• Dataset records:
import Literature.AlgebraicGeometry.HodgeTheory.VHSDataInteriorChart
import Literature.AlgebraicGeometry.HodgeTheory.PolarizedLimitMixedHodgeStructureTateTwist
import Literature.AlgebraicGeometry.HodgeTheory.HodgeStructureWeilJacobianDual
import Literature.AlgebraicGeometry.Motives.FamiliesVHSConstant
import Literature.AlgebraicGeometry.Motives.FamiliesVHSTateTwist
import HarnessLib

/-!
# Local period charts of a polarized `ℤ`-variation under change of weight, Tate twist, and for constant variations: the charts of `D.cast h`,
# `D(j)`, `ℤ_S(j)`, `ℤ_S` (puncture and interior)

Topic `Literature/AlgebraicGeometry/HodgeTheory` (namespaces `Literature.AlgebraicGeometry.Motives[.VHSData.PunctureChart ∕ .InteriorChart]`,
`….HodgeTheory.PolarizedLimitMixedHodgeStructure`), lane `lit-hodgefound` (seat `p08`, row g58-#4); companion of `VHSDataPunctureChart` (puncture
charts, `⊗`) and `VHSDataInteriorChart` (interior charts, `⊗`).  DEFINITIONS WITH BODIES (`PunctureChart.cast ∕ tateTwist ∕ const ∕ tate ∕ unit`,
`InteriorChart.cast ∕ tateTwist ∕ const ∕ tate ∕ unit`) and THEOREMS; no named fact, no instance (D-0026 net debt `0`).

PRINTED SOURCES.  P. Deligne, *Théorie de Hodge II*, 2.1.13–2.1.15 (the Tate structure `ℚ(j)`, Tate twists `H(j) = H ⊗ ℚ(j)`: same space,
`F^pH(j) = F^{p+j}H`, weight `k − 2j`; polarizations).  E. Cattani, F. El Zein, P. Griffiths, Lê D. T., *Hodge Theory* (2014): Ex. 3.2.23 (4)
(Tate twist of a mixed Hodge structure), (7.6.2) (`gl(V)^{a,b}`), Def. 7.5.9 (polarized limit MHS; with `N = 0` a polarized pure Hodge structure —
the tree's `Polarization.toPolarizedLimitMixedHodgeStructure`).  E. Cattani, P. Deligne, A. Kaplan, *On the locus of Hodge classes* (1995), §1,
(2.4), 2.7 (the local period charts).  J. Carlson, S. Müller-Stach, C. Peters, *Period Mappings and Period Domains* (2017), §2.3 (2.6) (`C = i^{p−q}`
on `H^{p,q}`), Thm. 2.3.3 (the Hodge metric), §15.3 (constant variations).

CONTENT.
* §1 Tate twists in linear algebra: **`gl(H(j))^{a,b} = gl(H)^{a,b}`** (`MixedHodgeStructure.endPiece_tateTwist`, from the tree's
  `deligneI_tateTwist`) and **`‖·‖_{Q(j)} = ‖·‖_Q`** (`Polarization.hodgeNorm_tateTwist`, from the tree's `HodgeTheory.weilOperator_tateTwist`,
  `C_{H(j)} = C_H`); `tateTwist_endPiece(_biSup)`, `tateTwist_monodromy` for polarized limit MHS; `toPolarizedLimitMixedHodgeStructure_monodromy`
  (`T = 1` when `N = 0`).
* §2 **`PunctureChart.cast ∕ InteriorChart.cast`** (transport along `k = k′`) and **`PunctureChart.tateTwist ∕ InteriorChart.tateTwist`**: a chart
  of `D` with limit `L` (reference `(H₀, Q₀)`) is a chart of `D(j)` with limit `L(j)` (reference `(H₀(j), Q₀(j))`) — same gauge, frame, lattice,
  trivialization, height and comparison constant.
* §3 **the charts of a CONSTANT variation** `VHSData.const S hι Q` (`M ⊆ V = M ⊗ ℚ` with a polarized Hodge structure `(H, Q)`): at a puncture along
  any `σ` the limit is `(H, Q)` with `N = 0` (trivial local monodromy, `Polarization.toPolarizedLimitMixedHodgeStructure`), `Γ = 0`, `Λ = ι(M)`, `e = id`
  (`PunctureChart.const`); on any coordinate disc with preconnected target the interior chart has `h = 1`, `κ = 1` (`InteriorChart.const`); in
  particular the Tate variation `ℤ_S(j)` and the unit `ℤ_S` (`PunctureChart.tate ∕ unit`, `InteriorChart.tate ∕ unit`).

Not here: tensor powers `D^{⊗m}` (an iterated binary tensor; reference spaces would have to be built in `ModuleCat`), duals, transfer of charts
along isomorphisms of VHS data.

## References

* [DeligneHodgeII1971] P. Deligne, *Théorie de Hodge II*, Publ. Math. IHÉS 40 (1971), 2.1.13–2.1.15.
* [CattaniElZeinGriffithsLe2014] E. Cattani et al. (eds.), *Hodge Theory*, Math. Notes 49 (2014), Ex. 3.2.23 (4), (7.6.2), Def. 7.5.9.
* [CattaniDeligneKaplan1995] E. Cattani, P. Deligne, A. Kaplan, *On the locus of Hodge classes*, J. AMS 8 (1995), §1 (pp. 483–484), (2.4), 2.7
  (pp. 488–489).
* [CarlsonMullerStachPeters2017] J. Carlson, S. Müller-Stach, C. Peters, *Period Mappings and Period Domains*, 2nd ed. (2017), §2.3 eq. (2.6),
  Thm. 2.3.3, §15.3.
* [Schmid1973] W. Schmid, *Variation of Hodge structure*, Invent. Math. 22 (1973), §2 (cite only).
-/

noncomputable section
/-- **Sub-invariance of `vol ⊗ γ` under the Lambertian pre-kick** (the cosine law of the redraw,
lifted to `N` particles): for measurable `F ≥ 0`, on the hit piece of `(i, j)` of the energy shell
`E ≤ V²/2` (`2Vδ ≤ r`, `ε + 2r < 1/2`), `∫_{hit ∩ shell} ∫ F (J_ξ z) dγ(ξ) dz ≤ ∫ F`. In relative
coordinates `Ξ = shearAt i (z ↦ -z_j)` the pre-kick redraws coordinate `i` by the measure-preserving
one-particle redraw `a ↦ proj(n − τ₀ u', u')` and translates coordinate `j` by `(−τ₀ b, b)`,
`b = ½ (w − u')` (`LWindow.lambertKick_apply_pair`, `HalfAngle.lintegral_lift_redraw`,
`HalfAngle.lintegral_phase_redraw`), and shears preserve volume. [folklore] -/
theorem lintegral_lambertKick_le (hε : 0 < ε) (hεr : ε + 2 * r < 2⁻¹) (hr : 2 * V * δ ≤ r)
    (hV0 : 0 ≤ V) (hδ : 0 ≤ δ) (hij : i < j) {F : Config N (Fin 3) T3 → ℝ≥0∞} (hF : Measurable F) :
    ∫⁻ z in hitPiece N ε r δ i j ∩ {z | configEnergy z ≤ V ^ 2 / 2},
        ∫⁻ ξ, F (freeFlight (Torus.geometry (Fin 3))
          (-pairHitTime ε ((Torus.geometry (Fin 3)).sepVec (z i).1 (z j).1) ((z i).2 - (z j).2))
          (collidePair (Torus.geometry (Fin 3)) i j (lambertPair (Torus.geometry (Fin 3)) i j
            (freeFlight (Torus.geometry (Fin 3))
              (pairHitTime ε ((Torus.geometry (Fin 3)).sepVec (z i).1 (z j).1) ((z i).2 - (z j).2)) z) ξ)))
          ∂(stdGaussian V3) ≤ ∫⁻ z, F z := by
  have hne : i ≠ j := ne_of_lt hij
  -- the pre-kick, the redrawn relative velocity, the half-impulse, the one-particle redraw and the
  -- partner translation
  set J : V3 → Config N (Fin 3) T3 → Config N (Fin 3) T3 := fun ξ z => freeFlight (Torus.geometry (Fin 3))
    (-pairHitTime ε ((Torus.geometry (Fin 3)).sepVec (z i).1 (z j).1) ((z i).2 - (z j).2))
    (collidePair (Torus.geometry (Fin 3)) i j (lambertPair (Torus.geometry (Fin 3)) i j
      (freeFlight (Torus.geometry (Fin 3))
        (pairHitTime ε ((Torus.geometry (Fin 3)).sepVec (z i).1 (z j).1) ((z i).2 - (z j).2)) z) ξ)) with hJ
  set U : V3 → V3 × V3 → V3 := fun ξ u => ‖u.2‖ • (lambertDir (hitPoint ε u) ξ -
    (2 * ⟪lambertDir (hitPoint ε u) ξ, hitPoint ε u⟫_ℝ / ‖hitPoint ε u‖ ^ 2) • hitPoint ε u) with hU
  set Bi : V3 → V3 × V3 → V3 := fun ξ u => (2 : ℝ)⁻¹ • (u.2 - U ξ u) with hBi
  set T : V3 → T3 × V3 → T3 × V3 := fun ξ a => projPhase (hitPoint ε (liftPhase a) -
    pairHitTime ε (liftPhase a).1 (liftPhase a).2 • U ξ (liftPhase a), U ξ (liftPhase a)) with hT
  set c : V3 → T3 × V3 → T3 × V3 := fun ξ a => (-Literature.Analysis.FunctionSpaces.Torus.proj
    (pairHitTime ε (liftPhase a).1 (liftPhase a).2 • Bi ξ (liftPhase a)), Bi ξ (liftPhase a)) with hc
  show ∫⁻ z in hitPiece N ε r δ i j ∩ {z | configEnergy z ≤ V ^ 2 / 2},
    ∫⁻ ξ, F (J ξ z) ∂(stdGaussian V3) ≤ ∫⁻ z, F z
  -- measurability of the one-particle maps
  have hn : Measurable fun q : V3 × (V3 × V3) => hitPoint ε q.2 := (measurable_hitPoint ε).comp measurable_snd
  have hτ : Measurable fun q : V3 × (V3 × V3) => pairHitTime ε q.2.1 q.2.2 :=
    (measurable_pairHitTime ε).comp measurable_snd
  have hUm : Measurable fun q : V3 × (V3 × V3) => U q.1 q.2 := by
    have hd : Measurable fun q : V3 × (V3 × V3) => lambertDir (hitPoint ε q.2) q.1 :=
      hn.lambertDir measurable_fst
    exact (measurable_snd.comp measurable_snd).norm.smul
      (hd.sub (((measurable_const.mul (hd.inner hn)).div (hn.norm.pow_const 2)).smul hn))
  have hBm : Measurable fun q : V3 × (V3 × V3) => Bi q.1 q.2 :=
    ((measurable_snd.comp measurable_snd).sub hUm).const_smul ((2 : ℝ)⁻¹)
  have hL : Measurable fun p : V3 × (T3 × V3) => (p.1, liftPhase p.2) :=
    measurable_fst.prodMk (measurable_liftPhase.comp measurable_snd)
  have hTm : Measurable fun p : V3 × (T3 × V3) => T p.1 p.2 := by
    change Measurable (projPhase ∘ (fun q : V3 × (V3 × V3) =>
      (hitPoint ε q.2 - pairHitTime ε q.2.1 q.2.2 • U q.1 q.2, U q.1 q.2)) ∘ fun p : V3 × (T3 × V3) =>
        (p.1, liftPhase p.2))
    exact measurable_projPhase.comp (((hn.sub (hτ.smul hUm)).prodMk hUm).comp hL)
  have hcm : Measurable fun p : V3 × (T3 × V3) => c p.1 p.2 := by
    change Measurable ((fun q : V3 × (V3 × V3) => ((-Literature.Analysis.FunctionSpaces.Torus.proj
      (pairHitTime ε q.2.1 q.2.2 • Bi q.1 q.2) : T3), Bi q.1 q.2)) ∘ fun p : V3 × (T3 × V3) =>
        (p.1, liftPhase p.2))
    exact ((Literature.Analysis.FunctionSpaces.Torus.measurable_proj.comp (hτ.smul hBm)).neg.prodMk
      hBm).comp hL
  -- the factorisation of the pre-kick in relative coordinates (chart condition)
  have hfac : ∀ (z : Config N (Fin 3) T3) (ξ : V3),
      ‖(Torus.geometry (Fin 3)).sepVec (z i).1 (z j).1‖ +
        |pairHitTime ε ((Torus.geometry (Fin 3)).sepVec (z i).1 (z j).1) ((z i).2 - (z j).2)| *
          ‖(z i).2 - (z j).2‖ < 1 / 2 →
      shearAt i (fun z => -z j) (J ξ z) =
        update (update (shearAt i (fun z => -z j) z) i (T ξ (shearAt i (fun z => -z j) z i))) j
          (shearAt i (fun z => -z j) z j + c ξ (shearAt i (fun z => -z j) z i)) := by
    intro z ξ hch
    set q : V3 := (Torus.geometry (Fin 3)).sepVec (z i).1 (z j).1 with hq
    set w : V3 := (z i).2 - (z j).2 with hw
    set τ₀ : ℝ := pairHitTime ε q w with hτ₀
    set n : V3 := hitPoint ε (q, w) with hn'
    set u' : V3 := U ξ (q, w) with hu'
    set b : V3 := Bi ξ (q, w) with hb
    have hb' : b = (2 : ℝ)⁻¹ • (w - u') := rfl
    have hnq : n = q + τ₀ • w := rfl
    have hΞi : shearAt i (fun z => -z j) z i = z i - z j := by
      rw [shearAt_apply_self, sub_eq_add_neg]
    have hΞk : ∀ k, k ≠ i → shearAt i (fun z => -z j) z k = z k := fun k hk => shearAt_apply_of_ne hk z
    have hprojq : Literature.Analysis.FunctionSpaces.Torus.proj q = (z i).1 - (z j).1 := Torus.proj_reprSym _
    have hTq : T ξ (z i - z j) = (Literature.Analysis.FunctionSpaces.Torus.proj (n - τ₀ • u'), u') := rfl
    have hcq : c ξ (z i - z j) = (-Literature.Analysis.FunctionSpaces.Torus.proj (τ₀ • b), b) := rfl
    obtain ⟨HJi, HJj⟩ := lambertKick_apply_pair (ε := ε) hne z ξ hch
    change J ξ z i = ((z i).1 + Literature.Analysis.FunctionSpaces.Torus.proj (τ₀ • b), (z i).2 - b) at HJi
    change J ξ z j = ((z j).1 - Literature.Analysis.FunctionSpaces.Torus.proj (τ₀ • b), (z j).2 + b) at HJj
    have HJk : ∀ k, k ≠ i → k ≠ j → J ξ z k = z k := fun k hki hkj =>
      lambertKick_apply_of_ne hki hkj _ z ξ
    funext k
    by_cases hki : k = i
    · subst hki
      rw [shearAt_apply_self, update_of_ne hne, update_self, hΞi, hTq, HJi, HJj]
      refine Prod.ext ?_ ?_
      · simp only [Prod.fst_add, Prod.fst_neg]
        have h1 : n - τ₀ • u' = q + (τ₀ • b + τ₀ • b) := by rw [hnq, hb']; module
        rw [h1, Literature.Analysis.FunctionSpaces.Torus.proj_add,
          Literature.Analysis.FunctionSpaces.Torus.proj_add, hprojq, neg_sub, sub_eq_add_neg]
        abel
      · simp only [Prod.snd_add, Prod.snd_neg]
        rw [hb', hw]
        module
    by_cases hkj : k = j
    · subst hkj
      rw [shearAt_apply_of_ne hne.symm, update_self, hΞk k hne.symm, hΞi, hcq, HJj]
      refine Prod.ext ?_ rfl
      simp only [Prod.fst_add]
      exact sub_eq_add_neg _ _
    · rw [shearAt_apply_of_ne hki, update_of_ne hkj, update_of_ne hki, hΞk k hki, HJk k hki hkj]
  -- the relative-coordinate shear and its inverse
  set φ : Config N (Fin 3) T3 → T3 × V3 := fun z => -z j with hφ
  have hφm : Measurable φ := (measurable_pi_apply j).neg
  have hφi : ∀ z a, φ (update z i a) = φ z := fun z a => by
    simp only [hφ, update_of_ne hne.symm]
  have hφi' : ∀ z a, (-φ) (update z i a) = (-φ) z := fun z a => by simp [hφi z a]
  -- the good one-particle data
  set D₀ : Set (T3 × V3) := {a | liftPhase a ∈ (billiardGood ε : Set (V3 × V3)) ∧
    pairHitTime ε (liftPhase a).1 (liftPhase a).2 ≤ δ ∧ ‖a.2‖ ≤ 2 * V} with hD₀
  have hD₀m : MeasurableSet D₀ :=
    (measurable_liftPhase (measurableSet_billiardGood ε)).inter
      ((measurableSet_le ((measurable_pairHitTime ε).comp measurable_liftPhase) measurable_const).inter
        (measurableSet_le measurable_snd.norm measurable_const))
  have hDm : MeasurableSet {y : Config N (Fin 3) T3 | y i ∈ D₀} := (measurable_pi_apply i) hD₀m
  have hch : ε + δ * (2 * V) < 1 / 2 := by
    have h2 : (2⁻¹ : ℝ) = 1 / 2 := by norm_num
    nlinarith
  have hinv : ∀ g : T3 × V3 → ℝ≥0∞, Measurable g →
      ∫⁻ a in D₀, (∫⁻ ξ, g (T ξ a) ∂(stdGaussian V3)) = ∫⁻ a in D₀, g a :=
    fun g hg => lintegral_phase_redraw hε hδ hch hg
  -- measurability of the integrands
  set A : Set (Config N (Fin 3) T3) := hitPiece N ε r δ i j ∩ {z | configEnergy z ≤ V ^ 2 / 2} with hA
  have hAm : MeasurableSet A := (measurableSet_hitPiece ε r δ i j).inter (measurableSet_energyShell _)
  have hΦm : Measurable fun z : Config N (Fin 3) T3 => ∫⁻ ξ, F (J ξ z) ∂(stdGaussian V3) :=
    (hF.comp (measurable_lambertPreKick ε i j)).lintegral_prod_right'
  have hGm : Measurable (F ∘ shearAt i (-φ)) := hF.comp (measurable_shearAt hφm.neg)
  -- the pointwise comparison after the change of variables
  have hpt : ∀ y : Config N (Fin 3) T3,
      A.indicator (fun z => ∫⁻ ξ, F (J ξ z) ∂(stdGaussian V3)) (shearAt i (-φ) y) ≤
        {y : Config N (Fin 3) T3 | y i ∈ D₀}.indicator (fun y => ∫⁻ ξ, (F ∘ shearAt i (-φ))
          (update (update y i (T ξ (y i))) j (y j + c ξ (y i))) ∂(stdGaussian V3)) y := by
    intro y
    by_cases hy : shearAt i (-φ) y ∈ A
    · set z := shearAt i (-φ) y with hz
      have h : HitHyp ε r δ V z i j := HitHyp.mk hε hεr hr hV0 hy.2 hij hy.1
      have hΞz : shearAt i φ z = y := shearAt_shearAt_neg hφi y
      have hyi : y i = z i - z j := by
        rw [← hΞz, shearAt_apply_self, sub_eq_add_neg]
      have hyD : y ∈ {y : Config N (Fin 3) T3 | y i ∈ D₀} := by
        show y i ∈ D₀
        rw [hyi]
        exact ⟨h.good, h.hitTime_le, norm_vel_sub_le h.norm_vel_le i j⟩
      rw [indicator_of_mem hy, indicator_of_mem hyD]
      refine le_of_eq (lintegral_congr fun ξ => ?_)
      have hchart := chart_bound h.norm_vel_le h.window h.chart h.norm_le
        (by rw [abs_of_pos h.hitTime_pos]; exact h.hitTime_le)
      show F (J ξ z) = F (shearAt i (-φ) (update (update y i (T ξ (y i))) j (y j + c ξ (y i))))
      rw [← hΞz, ← hfac z ξ hchart, shearAt_neg_shearAt hφi]
    · rw [indicator_of_notMem hy]
      exact bot_le
  calc ∫⁻ z in A, ∫⁻ ξ, F (J ξ z) ∂(stdGaussian V3)
      = ∫⁻ z, A.indicator (fun z => ∫⁻ ξ, F (J ξ z) ∂(stdGaussian V3)) z :=
        (lintegral_indicator hAm _).symm
    _ = ∫⁻ y, A.indicator (fun z => ∫⁻ ξ, F (J ξ z) ∂(stdGaussian V3)) (shearAt i (-φ) y) :=
        (lintegral_comp_shearAt hφm.neg hφi' (hΦm.indicator hAm)).symm
    _ ≤ ∫⁻ y, {y : Config N (Fin 3) T3 | y i ∈ D₀}.indicator (fun y => ∫⁻ ξ, (F ∘ shearAt i (-φ))
          (update (update y i (T ξ (y i))) j (y j + c ξ (y i))) ∂(stdGaussian V3)) y :=
        lintegral_mono hpt
    _ = ∫⁻ y in {y : Config N (Fin 3) T3 | y i ∈ D₀}, ∫⁻ ξ, (F ∘ shearAt i (-φ))
          (update (update y i (T ξ (y i))) j (y j + c ξ (y i))) ∂(stdGaussian V3) :=
        lintegral_indicator hDm _
    _ = ∫⁻ y in {y : Config N (Fin 3) T3 | y i ∈ D₀}, (F ∘ shearAt i (-φ)) y :=
        lintegral_lift_redraw (stdGaussian V3) hne hTm hcm hD₀m hinv hGm
    _ ≤ ∫⁻ y, (F ∘ shearAt i (-φ)) y := setLIntegral_le_lintegral _ _
    _ = ∫⁻ z, F z := lintegral_comp_shearAt hφm.neg hφi' hF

• Exercise description:
Reproduce exactly, and only, the part of the listing above that begins at the line with "# Local period" and goes on through the line with "row g58-#4); companion".

• Result below:
# Local period charts of a polarized `ℤ`-variation under change of weight, Tate twist, and for constant variations: the charts of `D.cast h`,
# `D(j)`, `ℤ_S(j)`, `ℤ_S` (puncture and interior)

Topic `Literature/AlgebraicGeometry/HodgeTheory` (namespaces `Literature.AlgebraicGeometry.Motives[.VHSData.PunctureChart ∕ .InteriorChart]`,
`….HodgeTheory.PolarizedLimitMixedHodgeStructure`), lane `lit-hodgefound` (seat `p08`, row g58-#4); companion of `VHSDataPunctureChart` (puncture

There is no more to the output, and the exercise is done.